Discrimination, harassment, and violence take a tremendous toll on youth. "It weighs on you like a ton of bricks," Lavonn G. explained.182 "I was so angry that I'd been tolerating this behavior, that I was trying to accept it," Beth G. told us, referring to several months of repeated verbal threats and other harassing behavior. "I realized, it's affecting me at school; it's pushing me out of classes."183

With many experiencing such abuses on a daily basis, lesbian, gay, bisexual, and transgender youth are more likely than their heterosexual peers to use alcohol or other drugs, engage in risky sexual behaviors, or run away from home. In addition, although most lesbian, gay, bisexual, and transgender youth never consider or attempt suicide, a disproportionate number do.

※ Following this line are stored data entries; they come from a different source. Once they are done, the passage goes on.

import Summits.RiemannHypothesis.RiemannHypothesis.Theorems.SpectralTraceSpectralThesisStubClosedLadder
import HarnessLib

/-!
# Crux `WindowStep` (stmt-RiemannHypothesis-14659), line `conjugate-point` — stub `stub_traceLimit`

The COMPACTNESS half of "the set of trace levels is closed under suprema" (RH-free): given, for
every level `B < A`, SOME real family `γ` reproducing the Weil functional `W` on the Weil tests
supported in `[-B, B]`, there is ONE real family serving every level `B < A` simultaneously.

Proof. Choose levels `a_k ↑ A` with `A/2 ≤ a_k < A` (`exists_levels`) and families `γ^k` at the
levels `a_k`. All of them are families for the FIXED window `[-A/2, A/2]`, so the honest cell-wise
selection argument already in the tree applies verbatim:
`SpectralThesis.Sketch.ClosedLadder.exists_limit_family` (uniform local Weyl law
`#{i : |γ^k_i - T| ≤ 1} ≤ C (1 + log (1 + |T|))` with ONE constant for all `k`, integer cells with
eventually constant counts and convergent positions along the free ultrafilter `hyperfilter ℕ`,
limit family on `Σ n : ℤ, Fin (c n)`, identification by Tannery's theorem with the cell decay of
`ĝ`). It returns one family `γ'` such that every identity `HasSum (i ↦ ĝ(1/2 + iγ^k_i)) a` valid
for all large `k` passes to `γ'`. For a test `g` supported in `[-B, B]` with `B < A` we have
`B < a_k` for all large `k`, hence `HasSum (i ↦ ĝ(1/2 + iγ^k_i)) (W g)` for all large `k`, and the
claim follows. No use of RH anywhere (the tree's `windowCompactness_proof` is NOT used).
-/

noncomputable section

set_option linter.dupNamespace false

open Complex Set Filter MeasureTheory
open scoped Topology

namespace Summit.RiemannHypothesis.RiemannHypothesis.Theorems.SpectralTraceWindowStep

open Literature.NumberTheory.LFunctions
open Summit.RiemannHypothesis.RiemannHypothesis.Theorems.SpectralThesis.Sketch

/-- Exhausting levels: a sequence `a_k` with `A/2 ≤ a_k < A` and `a_k → A`. [folklore] -/
theorem exists_levels {A : ℝ} (hA : 0 < A) :
    ∃ a : ℕ → ℝ, (∀ k, A / 2 ≤ a k ∧ a k < A) ∧ Tendsto a atTop (𝓝 A) := by
  refine ⟨fun k => A * (1 - 1 / ((k : ℝ) + 1) / 2), fun k => ?_, ?_⟩
  · have h1 : 0 < 1 / ((k : ℝ) + 1) := by positivity
    have h2 : 1 / ((k : ℝ) + 1) ≤ 1 := by
      rw [div_le_one (by positivity)]
      linarith [(Nat.cast_nonneg k : (0 : ℝ) ≤ k)]
    constructor <;> nlinarith
  · have h0 : Tendsto (fun k : ℕ => 1 / ((k : ℝ) + 1)) atTop (𝓝 0) :=
      tendsto_one_div_add_atTop_nhds_zero_nat
    have := ((h0.div_const 2).const_sub 1).const_mul A
    simpa using this

/-- **One family below every level (the trace levels are closed under increasing limits, the
compactness half).** If every level `B` with `0 < B < A` carries a real family `γ` reproducing
the Weil functional on the Weil tests supported in `[-B, B]`, then ONE real family does so for
every such level simultaneously: the cell-wise limit (`ClosedLadder.exists_limit_family`) of
witnesses at levels `a_k ↑ A`, all of them families for the fixed window `[-A/2, A/2]`; a test
supported in `[-B, B]`, `B < A`, is served by `γ^k` for all large `k`. [folklore] -/
theorem stub_traceLimit :
    ∀ A : ℝ, 0 < A →
      (∀ B : ℝ, 0 < B → B < A →
        ∃ (ι : Type) (γ : ι → ℝ), ∀ g : ℝ → ℂ, Literature.NumberTheory.LFunctions.IsWeilTest g →
          tsupport g ⊆ Set.Icc (-B) B →
            HasSum (fun i => Literature.NumberTheory.LFunctions.weilMellin g (1 / 2 + (γ i : ℂ) * Complex.I))
              (Literature.NumberTheory.LFunctions.weilFunctional g)) →
      ∃ (ι : Type) (γ : ι → ℝ), ∀ B : ℝ, 0 < B → B < A →
        ∀ g : ℝ → ℂ, Literature.NumberTheory.LFunctions.IsWeilTest g →
          tsupport g ⊆ Set.Icc (-B) B →
            HasSum (fun i => Literature.NumberTheory.LFunctions.weilMellin g (1 / 2 + (γ i : ℂ) * Complex.I))
              (Literature.NumberTheory.LFunctions.weilFunctional g) := by
  intro A hA H
  -- exhausting levels `a k ↑ A` with `A/2 ≤ a k < A`, and the families at these levels
  obtain ⟨a, ha, hat⟩ := exists_levels hA
  choose ι γ hγ using fun k : ℕ => H (a k) (by linarith [(ha k).1]) (ha k).2
  -- all of them are families for the fixed window `[-A/2, A/2]`
  have hB : 0 < A / 2 := half_pos hA
  have hγB : ∀ k, ∀ g : ℝ → ℂ, IsWeilTest g → tsupport g ⊆ Icc (-(A / 2)) (A / 2) →
      HasSum (fun i => weilMellin g (1 / 2 + (γ k i : ℂ) * I)) (weilFunctional g) :=
    fun k g hg hgs => hγ k g hg (hgs.trans
      (Icc_subset_Icc (by linarith [(ha k).1]) (ha k).1))
  -- the cell-wise limit family
  obtain ⟨ι', γ', hlim⟩ := ClosedLadder.exists_limit_family hB γ hγB
  refine ⟨ι', γ', fun B _ hBA g hg hgs => hlim g hg _ ?_⟩
  -- a test supported in `[-B, B]`, `B < A`, is served by `γ k` for all large `k`
  have hevA : ∀ᶠ k in atTop, B < a k := hat.eventually_const_lt hBA
  refine (hevA.mono fun k hk => ?_).filter_mono Nat.hyperfilter_le_atTop
  exact hγ k g hg (hgs.trans (Icc_subset_Icc (by linarith) hk.le))

end Summit.RiemannHypothesis.RiemannHypothesis.Theorems.SpectralTraceWindowStep

end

These youth are remarkably resilient. In interview after interview, we spoke with youth who had survived persistent harassment and severe acts of violence. In many cases, they had taken action to change their circumstances and enable themselves to thrive-seeking assistance from helpful school counselors, demanding protection from administrators, forming gay-straight alliances, switching schools, or even bringing litigation against their school districts.

But their resilience in the face of formidable obstacles does not change the fact that they should not be subjected to these abuses in the first place. These risks to health and well-being flow directly from the state's failure to protect them from physical and mental violence, ensure their right to an education without discrimination, and secure other civil and political rights to which they are entitled.

Depression

Writing for PFLAG's Respect All Youth Project, Ann Thompson Cook notes that lesbian and gay youth "often invest tremendous energy in coping with society's negativity and discrimination. Lacking healthy adult [role] models, skills and support systems, many conclude that they have no hope of ever becoming happy and productive."184 When Ritch Savin-Williams studied the effect of harassment and abuse on lesbian, gay, and bisexual youth, his findings matched what we heardfrom the youth we interviewed: he concluded that verbal and physical abuse was common in the lives of lesbian, gay, and bisexual youth and was a source of stress that was "detrimental to their mental health."185

Many youth described experiencing sleeplessness, excessive sleep, loss of appetite, feelings of hopelessness, and other classic signs of depression. For example, Alex M., a Georgia sophomore, told us that continual harassment took him "to the point where I couldn't deal with it anymore. I found myself laying out of [skipping] school. I'd get up, but when it just got down to it I couldn't get myself to school. It was just I couldn't deal with it any more. I laid around the house all day." He missed fifty-six days of school during the first half of the school year. He explained, "It was mentally and physically stressful for me to go to that school. I remember going home and waking up in the morning just dreading it. Dreading the fact that I would have to go back to that school."186

In fact, youth told us that they were affected by harassment and violence even if it was not directed at them personally. "It feels really frustrating to see that," said Lore F., a 1999 high school graduate. "It feels like being backed into a corner. I think maybe for me it feels like that because I know the person who's doing it doesn't understand that they're hurting someone. It just reminds me of stuff-I just get upset. It makes me want to cry."187

Alcohol and Drug Use

"Drinking is a huge one," said Gwen B., describing the ways youth cope with discrimination and harassment.188 "When I drink, I drink to pass out. I don't care where I go, I just drink to pass out," Blue S. told us. Asked why she drank, she said, "It just felt so good to feel half normal."189

"A lot of kids I used to hang out with when I was going through that not-out phase turned to drugs," reported Marina D.190 "That's very important," Lavonn R. said of youth turning to drugs as a way of dealing with isolation and stigma. "I feel that's why a lot of gay adolescents turn to drugs. It's simply because when you getto the point where there's no one else there to listen to you, to be your friend, you'll turn to anybody. So it's like, `Come on, hang out with us, we have marijuana.' So that's how I started going down that route, experiencing a lot of things fourteen and fifteen-year-olds shouldn't."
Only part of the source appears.